10. Коломиец М.В. Танки в Финской войне 1939–1940 гг. М.: Стратегия КМ: Эксмо, 2013. 144 с.
11. Воспоминания политрука Дейнеги М.А. URL: http://213sp56sd. ucoz. ru/
12. Советско-финляндская война 1939–1940. В 2 т. / составители П. Петров, В. Степаков. Т. 1. СПб.: Полигон, 2003. 544 с [Великие противостояния).
«Использование дивизии считаю ненормальным…»
75-я стрелковая дивизия
В ноябре 1939 г. 75-я стрелковая дивизия из г. Остров отправилась на финскую границу. До переброски в мае 1939 г. в г. Остров, 75-я стрелковая дивизия дислоцировалась в г. Лубны на Украине. Контингент, из которого комплектовалась дивизия в мирное время, преимущественно состоял из жителей Украины. Дивизия готовилась к ведению боев на равнинной, степной местности [7, с. 385].
По штатам мирного времени дивизия содержалась в количестве 8750 человек. В ходе мобилизации, в сентябре 1939 г., дивизия была полностью укомплектована личным составом за счет местного контингента приписного состава Ленинградского военного округа – Опочецкого, Бежаницкого, Торопецкого и других районов.
По свидетельству начальника штаба 75-й дивизии майора Ковашука: «В части вооружения, дивизия была достаточно вооружена, если не считать ОРБ (54-го отдельного разведывательного батальона), который имел только 5 бронемашин из положенных 10–15 штук» [7, с. 385].
Согласно отчету о действиях таковых частей 8-й армии, 368-й танковый батальон дивизии имел: «11 Т-26 двухбашенных, 3 Т-26 однобашенных выпуска 1933 г., сильно изношены, моторесурс не более 50 часов». Кроме танков Т-26, танковый батальон имел 22 плавающих танка типов Т-37 и Т-38. [9, с. 103–104].
Не хватало средств перевозки, к моменту первых боев «автобатальон 75-й сд имеет только 50 % положенных ему автомашин. Из 95 имеющихся в автобатальоне машин, 34 вышли из строя из-за отсутствия запасных частей. Оставшиеся на ходу 62 автомашины не в состоянии обеспечить части дивизии бесперебойным снабжением боеприпасами и продовольствием» [7, с. 450].
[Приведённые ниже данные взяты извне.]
import Summits.Ventures.CertifiedManyBodySolver.Observables.PairAmplitudeGroundStateClassCeiling
import Literature.MathematicalPhysics.QuantumLattice.HubbardEnergyDensityChemicalPotential
import HarnessLib

/-!
# OP1-C in IDENTITY FORM, part 4: the GRAND-CANONICAL cell (cap on `e − μ'ρ`, no use of the density) and the
# first reader for a certified CEILING on the Koma–Tasaki `d`-wave ORDER PARAMETER `m⋆(μ)` over a `μ`-bracket

HONEST FRAMING: soundness / bookkeeping theorems for a CEILING route at positivity scale; a ceiling never
speaks to the presence of pairing; not a superconductivity verdict; nothing in this file is a number and NO
certificate of this (grand-canonical) form exists yet — the file says what such a certificate would prove. Crew
hubbard-obs (D-0042), seat hubbard-obs-p1 (`prover-hubbard-obs-p1-g11-0`), PAIRCORR-SDP §19.8. Zero compute; no
definition; no named fact; no `sorry`.

Parts 1–3 read a `μ'`-cell certificate in translation-invariant ground states of `H^{tt'} − μ_c N` OF DENSITY `n`: the
cap row `e^{tt'}(ω) ≤ u` is discharged from `e(n) ≤ u`, and the filling rows read `(Σμ_σ)(n/2 − ν)`. The quasi-average
ORDER PARAMETER `m⋆(μ) = dWaveOrderParameterTT' t' U μ` (`= lim inf_{h→0⁺} lim inf_L` of the pinned-torus pair densities
`= −∂⁺_h E(μ,h)|₀/2 =` the largest `Re ω(P₀^d)` over ALL translation-invariant ground states `ω` of `H^{tt'} − μN`,
`DWaveOrderParameterInfiniteVolume`) ranges over ground states of EVERY density, so it is NOT bounded by those
certificates. This part types the certificate class that DOES bound it — the GRAND-CANONICAL cell: no filling rows
needed (they may be present, then they read `(Σμ_σ)(ρ(ω)/2 − ν)`), and the cap row on the grand-canonical energy at the
GRID point, `κ⁺ (u·1 − Γ E^{src}_{μ',0})`, `E^{src}_{μ',0} = H^{tt'} − μ' N` (`e^{src}_{μ',0}(ω) = e^{tt'}(ω) − μ' ρ(ω)`):

* §1 `re_sum_twistedFlipAct_expect_ge_of_chargedCell_certificate_gc` — the cell reader of part 1 with this cap row
  (the zero-field instance of the hubbard-cq reader's cap slot); §2 `two_mul_re_expect_localPairAt_le_of_chargedCell_certificate_gc`.
* §3 `meanEnergy_sourced_grid_le_of_cell` — CAP DISCHARGE on the class WITHOUT the density: a translation-invariant
  minimiser `ω` of `H^{tt'} − μ_c N` (`|μ' − μ_c| ≤ Δ`) has, for every `n₀ ∈ [0,2)`,
  `e^{src}_{μ',0}(ω) ≤ e(n₀) − μ' n₀ + Δ |ρ(ω) − n₀| ≤ e(n₀) − μ' n₀ + 2Δ` (`e_GC(μ_c) ≤ e(n₀) − μ_c n₀`): a certified
  canonical cap `e(n₀) ≤ hi` gives the cell cap `u_j = hi − μ'_j n₀ + 2Δ_j` (or `+ Δ_j D` with a certified density window).
* §4 THE CONSUMERS: grand-canonical cell sentences «every translation-invariant minimiser `ω` of `H^{tt'} − μ_c N` with
  `|μg j − μ_c| ≤ Δg j` and `e^{src}_{μg j,0}(ω) ≤ ug j` has `Re ω(P₀^d) ≤ M j`» over cells covering `[μlo, μhi]`, with
  `ug j ≥ hi − μg j·n₀ + 2Δg j`, give for EVERY `μ ∈ [μlo, μhi]`: `Re ω(P₀^d) ≤ B` and `|ω(P₀^d)| ≤ B` for every
  translation-invariant ground state of `H^{tt'} − μN` (any density; gauge rotation), hence
  **`dWaveOrderParameterTT'_le_of_gcCells`: `m⋆(μ) ≤ B` on the whole bracket** (the maximiser is such a ground state,
  `exists_isMeanEnergyMinimiser_two_mul_re_expect_localPairAt_eq_neg_rightDeriv`), and
  `boxPairLRO_le_of_isErgodic_gcCells`: every ergodic such ground state has box pair-LRO `→ |ω(P₀^d)|² ≤ B²`.

What a producer would run (not run today): the B0-class (or union) gauge-broken one-point MAX program per `μ'`-cell with
the cap row on `h − μ' n̂` at `u_j = hi(#354) − μ'_j·(7/8) + 2Δ_j` (filling rows optional), charged slack rows and kkt
cells as in part 1. References: T. Koma, H. Tasaki, J. Stat. Phys. 76 (1994) 745, §1, §2.4 [KomaTasaki1994];
O. Bratteli, A. Kishimoto, D. W. Robinson, Commun. Math. Phys. 64 (1978) 41, Thm. 2 [BratteliKishimotoRobinson1978];
R. B. Griffiths, Phys. Rev. 152 (1966) 240, §II [Griffiths1966]; D. Ruelle, *Statistical Mechanics* (1969) §3.4
[Ruelle1969]; M. Araújo et al., arXiv:2311.18707, §3.2 Prop. 11 [AraujoEtAl2023].
-/

noncomputable section

namespace Summit.Ventures.CertifiedManyBodySolver.Observables

open Matrix Complex Finset Literature.MathematicalPhysics.QuantumLattice Literature.Probability.LatticeModels
open Literature.MathematicalPhysics.QuantumLattice.HubbardWave0 ThermodynamicLimit Filter Topology
open Literature.MathematicalPhysics.QuantumManyBody.StateRelaxation
open Literature.MathematicalPhysics.QuantumLattice.InfVolFermionState (TwistFlipIndex twistedFlipAct
  twistedFlipAct_density)
open scoped ComplexOrder ComplexConjugate BigOperators

section GCCell

variable {ω : InfVolFermionState 2} {t' U : ℝ}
Значительные проблемы были в комплектовании и боевой подготовке личного состава. Так, при мобилизации 34-й стрелкового полка выявились следующие недостатки: «66 % контингента из запаса было совсем не обучено военному делу. Многие бойцы не знали даже винтовки. Большинство приписного командного состава оказалось тактически неграмотным, не умевшим командовать подразделениями. РВК Ленинграда, в особенности Пушкинский, стремясь уложиться в сроки мобилизации, халатно отнеслись к направлению личного состава, непосредственно приписанного полком, поэтому качественный состав мобилизованных значительно понизился. Выявился значительный процент больных, впоследствии комиссованных. Конский состав, полученный полком по мобилизации, в большинстве совсем не соответствовал требованиям войсковой службы» [3, л. 1].